# Moving to Sao Paulo



## taylorware

Hello everyone. I am entering early stage conversations with my company about a move to Sao Paulo. I'm originally from the states and have had an expat experience already. (I am currently living in London).

I'm hoping to connect with a few people who can help me to identify some good sources for information to learn about different neighborhoods and lifestyles.

I will be working in the Jardim Panorama/Vila Morumbi area, and hope to find a place to live rather close to there, and will also need convenient access to both airports. 

Does anyone have any suggestions for where to look for housing? I would really like to find a small house in a quiet neighborhood that is very close to work, bars, restaurants, shopping, etc. Does such an area exist?

Thanks in advance for any help you could offer.


----------



## AnthonyRMC

My suggestion would be Morumbi itself. Close to the inner city airport and easy to get via the 'marginal' to the international airport.

I would personally suggest an apartment, due to better security, unless you have the money to live in a gated community in a house. - Very expensive.

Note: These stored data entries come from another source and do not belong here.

import Literature.MathematicalPhysics.QuantumFieldTheory.Balaban1983to89.B8LeafKnit
import Literature.MathematicalPhysics.QuantumFieldTheory.Balaban1983to89.B8Thm8Surviving

/-!
# `Balaban1983to89.B8LeafKnitRS` — T. Bałaban, *Spaces of regular gauge field configurations on a lattice and gauge fixing
# conditions*, Commun. Math. Phys. **99** (1985) 75–102 [Balaban1985RegularSpaces] = cell paper B8, DAG node **N05**: the RE-TYPED
# faithful leaf `B8LeafRS` (conjunct `t8 :=` Theorem 8 p. 101 in its SURVIVING form `B8Thm8Surviving.Thm8SurvivingAt 1`, GAPS G-B8-13),
# the ADDITIVE re-bound upstream `Upstream.ofPrintedAllXPNS`, OLD ⇒ NEW, and the N05 knit re-run on it — the `B4LeafNN` ∕
# `Upstream.ofPrintedAllXPN` pattern of `DagDischargedII` (cell GAPS G-ref1-32) applied to leaf `b8`

statement-level skeleton of published theorems with citation tags; proofs where landed; nothing here is a claim about the Yang–Mills mass gap

CITATION HEADER (lean-in-tree rule).  Cell `pub-ymgap` (YM-PLAN Track A, HUMAN RULING D-0062), seat `pub-ymgap-dag-n05-a` = the
KNIT-BY-NAME seat of node N05 (`Dag.B8_main ℓ := ℓ.b5 → ℓ.b6 → ℓ.b7 → ℓ.b9 → ℓ.b8`, `Dag.lean` :198; leaf `b8 ↦ DagBinding.B8LeafR`
:845; knit of record `B8LeafKnit`, p408782).  PDF held: `paper:balaban1985-cmp99-regular-spaces-gauge-fixing` (journal page = PDF page
+ 74); the printed statements are quoted VERBATIM in the docstrings of the typed leaves named here (`B8.Lemma1Printed` … `B8.Prop6Printed`,
`B8SectGH.Prop7PrintedR`, `B8Thm8Surviving.Thm8SurvivingAt`) and are not re-quoted.  On the cell bus: the seat's `B8-RETYPE-PROPOSAL.md`
(2026-08-25), the DAG-typing seat's answer (b2b-balaban-t4-dagwriter g79, INBOX l.9141 (β): *«from the DAG-typing side NO OBJECTION —
`ℓ.b8` is an ABSTRACT leaf read only as a HYPOTHESIS by `Dag.B11_main`∕`B10_main`∕`B12_main`∕`B13∕B14_main`∕`B15_main` … and no typed
consumer destructures `t8` today, so `B8LeafRS` (t8 := Thm8SurvivingAt 1) is knit-safe; land it ADDITIVELY … (v5: `B8LeafRS` +
`Upstream.ofPrinted…RS` + OLD ⇒ NEW `b8LeafRS_of_b8LeafR`, v1–v4 untouched)»*), and the discharge referee's PASS condition for N05
(ref-A g2, STATUS l.4101 (4)(i): «… or conjunct t8 is first re-typed to the surviving form»).

WHY.  The bound leaf `DagBinding.B8LeafR` has conjunct `t8 : B8SectGH.Thm8PrintedAt 1 B₁ B₂ fam` — Theorem 8 AS TYPED — which is
KERNEL-REFUTED for every `B₁, B₂` on print's ADMITTED flat abelian torus instances (`B8Thm8FlatAbelianFamily.not_thm8PrintedAt`; U(1):
`B8Thm8U1Family`), so that over any gauge-fixing family containing those members the leaf is FALSE and N05 holds ex falso only
(`B8LeafKnit.not_b8LeafR_of_flat_subfamily`, `b8_main_iff_inEdge_fails_of_flat_subfamily`).  `B8Thm8Surviving.Thm8SurvivingAt γ` types what
survives (print's sentence at one γ with `InR`, print's uniqueness clause, and only the two refuted members of (1.36)∕(1.39) made conditional on
the inspected size `|D^η_{U₀}f|₍₋₃₎ < γ(α₀ + α₁)`), and the seat's companion file `B8LeafModelV1Thm8` (`thm8SurvivingAt_v1`, filed after
`B8LeafModelV1`) PROVES it on the honest `k`-level torus model family at `U₀ = 1` for every γ ≥ 0.  This module makes the re-typed leaf AVAILABLE to the binding owner, ADDITIVELY: nothing in
`DagBinding` ∕ `DagDischargedII` ∕ `Node00.*` is edited, no existing binding is re-pointed, and every consumer that reads `ℓ.b8` as a
hypothesis is unaffected.  Whether NODE 00 points a Stage binding at `Upstream.ofPrintedAllXPNS` (and how it rules conjunct `p7`, question
N0-6) is the chair's ∕ node00-def's decision, not this file's.

WHAT THIS FILE TYPES AND PROVES (0 sorry; axioms standard; 1 structure + 2 plumbing defs; theorems otherwise).
§1 PLUMBING (Prop-generic, the twin of `DagDischargedII`'s `Upstream.withB4`): `Upstream.withB8 u b8` (re-bind ONE leaf) and
   `withB8_leaves` (`rfl` ×12).
§2 THE RE-TYPED LEAF `B8LeafRS d L C₂ B′₁ B′₀ B₁ B₂ c₁ inp B₀β loc fam lan cub toAxial` — `DagBinding.B8LeafR`'s nine conjuncts with the SAME
   parameters and carriers, `l1 t2 p3 t4 p5e p5u p6 p7` VERBATIM (by name: `B8.Lemma1Printed`, `B8.Thm2Printed`, `B8.Prop3Printed`,
   `B8.Thm4Printed`, `B8.Prop5Exists`, `B8.Prop5Unique`, `B8.Prop6Printed`, `B8SectGH.Prop7PrintedR`) and
   `t8 := B8Thm8Surviving.Thm8SurvivingAt 1 B₁ B₂ fam`; `b8LeafRS_of_b8LeafR` — OLD ⇒ NEW under the displayed carrier law (1.36) ⊂ (1.62)
   (`B8Thm8Surviving.thm8SurvivingAt_of_printedAt`), NEVER conversely; `b8LeafRS_iff` bookkeeping.
§3 THE RE-BOUND UPSTREAM `Upstream.ofPrintedAllXPNS X Y Z V W := (Upstream.ofPrintedAllXPN X Y Z V W).withB8 (B8LeafRS … X.fam8R …)` — the
   N-binding of `DagDischargedII` (B4 leaf in NN form, B6 leaf in parameter form) with `b8` re-typed; `ofPrintedAllXPNS_leaves` (`rfl` ×12:
   every other leaf IS the N-binding's), `ofPrintedAllXPNS_b8_iff` (`Iff.rfl`), `ofPrintedAllXPNS_b8_of_ofPrintedAllXPN` (OLD ⇒ NEW at the
   binding, under the law), `b8_main_iff_of_upS` (N05 at a run so bound ↔ `b5 → b6 → b7 → b9 → B8LeafRS …`).
§4 THE KNIT RE-RUN: `b8LeafRS_knit` — the re-typed leaf from EIGHT named printed statements with Theorem 2 DERIVED (`B8.thm2_of_thm4_prop3`,
   p. 88) exactly as `B8LeafKnit.b8LeafR_knit`, the only change being `t8`'s type; `b8LeafRS_knit_blockPairNA` (Lemma 1 consumed on the
   non-abelian block-pair carriers); node level `b8_main_of_upS`, `b8_main_of_upS_knit`.
§5 HAZARDS REVISITED: (a) the flat-sub-family refutation of §4 of `B8LeafKnit` does NOT transfer to `B8LeafRS` — its mechanism is the
   `∇`-member of (1.36) for `|f|₍₋₂₎`-sources, which `Thm8SurvivingAt` asserts only under `fGrad`; no theorem is claimed here about the flat
   family and the RS leaf (positive evidence: the companion file's `thm8SurvivingAt_v1` on the V1 model family); (b) the Prop-7 half-space hazard
   (NODE 00 question N0-6) is UNCHANGED: `not_b8LeafRS_halfspace` (conjunct `p7` is print's faithful `Prop7PrintedR`, refuted on r05's
   half-space packaging `B8Prop7HalfSpace.halfspaceGF 4 3 0 ℂ`; it holds on print's admitted family, `B8Prop7AdmittedFamily`).

HONEST SCOPE ∕ NOT CLAIMED.  (i) TYPING + BOOKKEEPING ONLY, count-neutral: no conjunct is proved here beyond what the imports prove (Lemma 1
on the block-pair carriers); `p3 t4 p5e p5u p6 p7 t8` stay HYPOTHESES of the knit; NOT a discharge of N05.  (ii) ADDITIVE: `B8LeafR`,
`Upstream.ofPrintedR∕Full∕All∕AllX∕AllXP∕AllXPN` and every `Node00` Stage binding are untouched; NODE 00's world of record still binds
`B8LeafR` until node00-def ∕ the chair say otherwise — this file only makes the alternative available with its OLD ⇒ NEW certificate.
(iii) The surviving form asks LESS than print's sentence as typed (two members of (1.36)∕(1.39) conditional); that this is the content the
series' consumer of Theorem 8 uses ([Balaban1985Variational] (125) p. 297) is the cell's reading (pub-balaban GAPS G-B11-E3a), to be
confirmed by the B11∕B10 dischargers at discharge time (dagwriter's caveat, l.9141).  (iv) Conjunct `p7` keeps print's faithful form; its
N0-6 ruling (admitted families only, or `B8Ineq145.Prop7RepairedC`) is NOT pre-empted.  (v) One finite four-torus programme at fixed ε,
Bałaban AS PRINTED with locators; nothing continuum ∕ ℝ⁴ ∕ OS ∕ mass gap ∕ Clay.
-/

namespace Literature.MathematicalPhysics.QuantumFieldTheory.Balaban1983to89.B8LeafKnitRS

open DagBinding DagDischarged DagDischargedII B8LeafKnit

/-! ## §1 Plumbing: re-binding the `b8` leaf of an upstream bundle -/

section Plumbing

/-- Re-binding ONE leaf: the upstream `u` with its `b8` slot replaced by the proposition `b8` (all other leaves unchanged, `rfl`).
Prop-generic plumbing, the twin of `DagDischargedII`'s `Upstream.withB4` and `DagBinding.Upstream.withB6`. [folklore] -/
def _root_.Literature.MathematicalPhysics.QuantumFieldTheory.Balaban1983to89.DagBinding.Upstream.withB8
    (u : Upstream) (b8 : Prop) : Upstream :=
  { u with b8 := b8 }

/-- Bookkeeping (`rfl`): the re-bound leaf and the untouched ones (the leaves of the series' DAG, [Balaban1989LargeFieldII] Thm 1 inputs,
re-bound at `b8` = [Balaban1985RegularSpaces] Lemma 1 – Thm 8). [cite: Balaban1985RegularSpaces, Lemma 1 – Thm 8 pp.79–101 (leaf re-binding; bookkeeping)] -/
theorem withB8_leaves (u : Upstream) (b8 : Prop) :
    (u.withB8 b8).b8 = b8 ∧ (u.withB8 b8).b4 = u.b4 ∧ (u.withB8 b8).b5 = u.b5 ∧ (u.withB8 b8).b6 = u.b6 ∧
    (u.withB8 b8).b7 = u.b7 ∧ (u.withB8 b8).b9 = u.b9 ∧ (u.withB8 b8).b10 = u.b10 ∧ (u.withB8 b8).b11 = u.b11 ∧
    (u.withB8 b8).b12 = u.b12 ∧ (u.withB8 b8).b13 = u.b13 ∧ (u.withB8 b8).rOperation = u.rOperation ∧
    (u.withB8 b8).rBasicStep = u.rBasicStep :=
  ⟨rfl, rfl, rfl, rfl, rfl, rfl, rfl, rfl, rfl, rfl, rfl, rfl⟩

end Plumbing

/-! ## §2 The re-typed faithful leaf `B8LeafRS` and OLD ⇒ NEW -/

section Leaf

/-- **The faithful B8 leaf with Theorem 8 in its SURVIVING form**: `DagBinding.B8LeafR` (Lemma 1 p. 79, Thm 2 p. 83, Prop 3 p. 87, Thm 4
p. 88, Prop 5 p. 94 both halves, Prop 6 p. 99, Prop 7 p. 100 faithful form — BY NAME, unchanged, same parameters and carriers) with
conjunct `t8 := B8Thm8Surviving.Thm8SurvivingAt 1 B₁ B₂ fam` (Theorem 8 p. 101 at print's «e.g. γ = 1»: print's sentence with the
membership binder and print's uniqueness clause, the `∇`-∕Hölder members of (1.36) and (1.39) asserted only under the inspected source size
— cell objection GAPS G-B8-13) in place of `B8SectGH.Thm8PrintedAt 1 B₁ B₂ fam`.  Deliberately absent, as in `B8LeafR`: (1.147) (printed as
unproved, G-B8-09). [cite: Balaban1985RegularSpaces, Lemma 1 – Thm 8 pp.79–101; Thm 8 (1.146) p.101 in the surviving form (GAPS G-B8-13)] -/
structure B8LeafRS {I₁ I₂ I₃ I₄ : Type} (d : ℕ) (L C₂ B₁' B₀' B₁ B₂ c₁ : ℝ) (inp : B8.B9Inputs) (B₀β : ℝ)
    (loc : I₁ → B8.LocalData) (fam : I₂ → B8SectGH.GFData3) (lan : I₃ → B8.LandauData)
    (cub : I₄ → B8.CubeData) (toAxial : ∀ i, (fam i).Cfg → (fam i).Pert → (fam i).Pert) : Prop where
  l1 : B8.Lemma1Printed d loc
  t2 : B8.Thm2Printed (fun i => (fam i).toGFData)
  p3 : B8.Prop3Printed d L C₂ inp B₀β (fun i => (fam i).toGFData2)
  t4 : B8.Thm4Printed B₁' (fun i => (fam i).toGFData)
  p5e : B8.Prop5Exists B₀' B₁ lan
  p5u : B8.Prop5Unique lan
  p6 : B8.Prop6Printed d L B₁ c₁ cub
  p7 : B8SectGH.Prop7PrintedR fam toAxial
  t8 : B8Thm8Surviving.Thm8SurvivingAt 1 B₁ B₂ fam

variable {I₁ I₂ I₃ I₄ : Type} {d : ℕ} {L C₂ B₁' B₀' B₁ B₂ c₁ : ℝ} {inp : B8.B9Inputs} {B₀β : ℝ}
  {loc : I₁ → B8.LocalData} {fam : I₂ → B8SectGH.GFData3} {lan : I₃ → B8.LandauData} {cub : I₄ → B8.CubeData}
  {toAxial : ∀ i, (fam i).Cfg → (fam i).Pert → (fam i).Pert}

/-- **OLD ⇒ NEW** (the G-ref1-32 ∕ `B4LeafNN` pattern «typed ⇒ surviving, never conversely»): the bound leaf `DagBinding.B8LeafR` implies the
re-typed leaf, conjuncts `l1`–`p7` verbatim and `t8` by `B8Thm8Surviving.thm8SurvivingAt_of_printedAt` under the one displayed carrier law
(1.36) ⊂ (1.62) (`rfl`-true in any honest instance).  The converse is NOT claimed — it is the refuted content. [cite: Balaban1985RegularSpaces, Thm 8 p.101 + (1.36) p.82 + (1.62) p.87 (bookkeeping)] -/
theorem b8LeafRS_of_b8LeafR
    (h136_162 : ∀ i b b₂ s (U₀ : (fam i).Cfg) (U₁ : (fam i).Pert), (fam i).C136 b b₂ s U₀ U₁ → (fam i).C162 b s U₀ U₁)
    (h : B8LeafR d L C₂ B₁' B₀' B₁ B₂ c₁ inp B₀β loc fam lan cub toAxial) :
    B8LeafRS d L C₂ B₁' B₀' B₁ B₂ c₁ inp B₀β loc fam lan cub toAxial where
  l1 := h.l1
  t2 := h.t2
  p3 := h.p3
  t4 := h.t4
  p5e := h.p5e
  p5u := h.p5u
  p6 := h.p6
  p7 := h.p7
  t8 := B8Thm8Surviving.thm8SurvivingAt_of_printedAt 1 B₁ B₂ fam h136_162 h.t8

variable (d L C₂ B₁' B₀' B₁ B₂ c₁ inp B₀β loc fam lan cub toAxial) in
/-- The re-typed leaf unfolded (`Iff` by constructor∕projections): nine named printed statements. [cite: Balaban1985RegularSpaces, Lemma 1 – Thm 8 pp.79–101 (bookkeeping)] -/
theorem b8LeafRS_iff :
    B8LeafRS d L C₂ B₁' B₀' B₁ B₂ c₁ inp B₀β loc fam lan cub toAxial ↔
      B8.Lemma1Printed d loc ∧ B8.Thm2Printed (fun i => (fam i).toGFData) ∧
      B8.Prop3Printed d L C₂ inp B₀β (fun i => (fam i).toGFData2) ∧ B8.Thm4Printed B₁' (fun i => (fam i).toGFData) ∧
      B8.Prop5Exists B₀' B₁ lan ∧ B8.Prop5Unique lan ∧ B8.Prop6Printed d L B₁ c₁ cub ∧ B8SectGH.Prop7PrintedR fam toAxial ∧
      B8Thm8Surviving.Thm8SurvivingAt 1 B₁ B₂ fam :=
  ⟨fun h => ⟨h.l1, h.t2, h.p3, h.t4, h.p5e, h.p5u, h.p6, h.p7, h.t8⟩,
    fun ⟨l1, t2, p3, t4, p5e, p5u, p6, p7, t8⟩ => ⟨l1, t2, p3, t4, p5e, p5u, p6, p7, t8⟩⟩

end Leaf

/-! ## §3 The re-bound upstream `Upstream.ofPrintedAllXPNS` — the N-binding with `b8` re-typed -/

section Binding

A house on a street, in São Paulo? You being a foreigner. Won't take long before you will suffer some type of robbery.  Paulistanos suffer them all the time.


----------



## taylorware

Thanks Anthony. I'm sorry to hear there are such safety concerns. Do you think it is safe/okay to walk my dog around the neighborhood? I'm conscious this move is a big difference for my lifestyle, and want to make sure I land somewhere I will be happy with. Thanks again!


----------



## AnthonyRMC

Walking dogs is fine. Plus SP has many parks. - Just keep your dog on a leash, that is all.
Is it a large dog? This can help to be a deterant to petty theft. My doberman is comforting for this reason, although my town is reletively quiet.

As I have no idea of what you expect to pay for a house or apartment, then it is difficult to comment more.
Gated housing estates (for those that can afford them,) are the best option for comfort and privacy. Many have a common area, plus you can safely walk your dog around the roads of the condominium (what we call them.)

Prepare for quite a lot of beaurocracy to bring your dog.


----------



## adalto95

I personally don't live in the area, however I know that there is a huge amount of expats living in Pinheiros and Vila Olimpia. You can find a huge variety of prices there, anything from dirt cheap to luxuriously expensive. I'd say Berrini as well. The good thing is all of these neighborhoods are on Line 8 of the CPTM, with access to Congonhas (about an hour) and Guarulhos (maybe 90 min to 2 hours).


----------



## GibsonBFG

I live in Rio de Janeiro and find Angloinfo to be a good source of information... they have a site in São Paulo too. Just google "moving to são paulo"... should come up as one of the first links. 

Best of luck


----------



## warlock233

I would suggest you to live as close to work as possible, so Morumbi would be a good option.
The reason for this is 1) traffic and 2) safety concerns (the more time you spend stuck on traffic, the more chances of something to happen.

It should be OK to go out and walk the dog, but it really depends on the surroundings of your building. Morumbi was present on the news a lot last year due to robbery and thefts. I personally try to avoid some areas when I have to drive by.

Well, I'm not sure what your company is offering you to make you want to come here, but I'm trying to do the opposite and I know many people in the same situation 

Good luck!


----------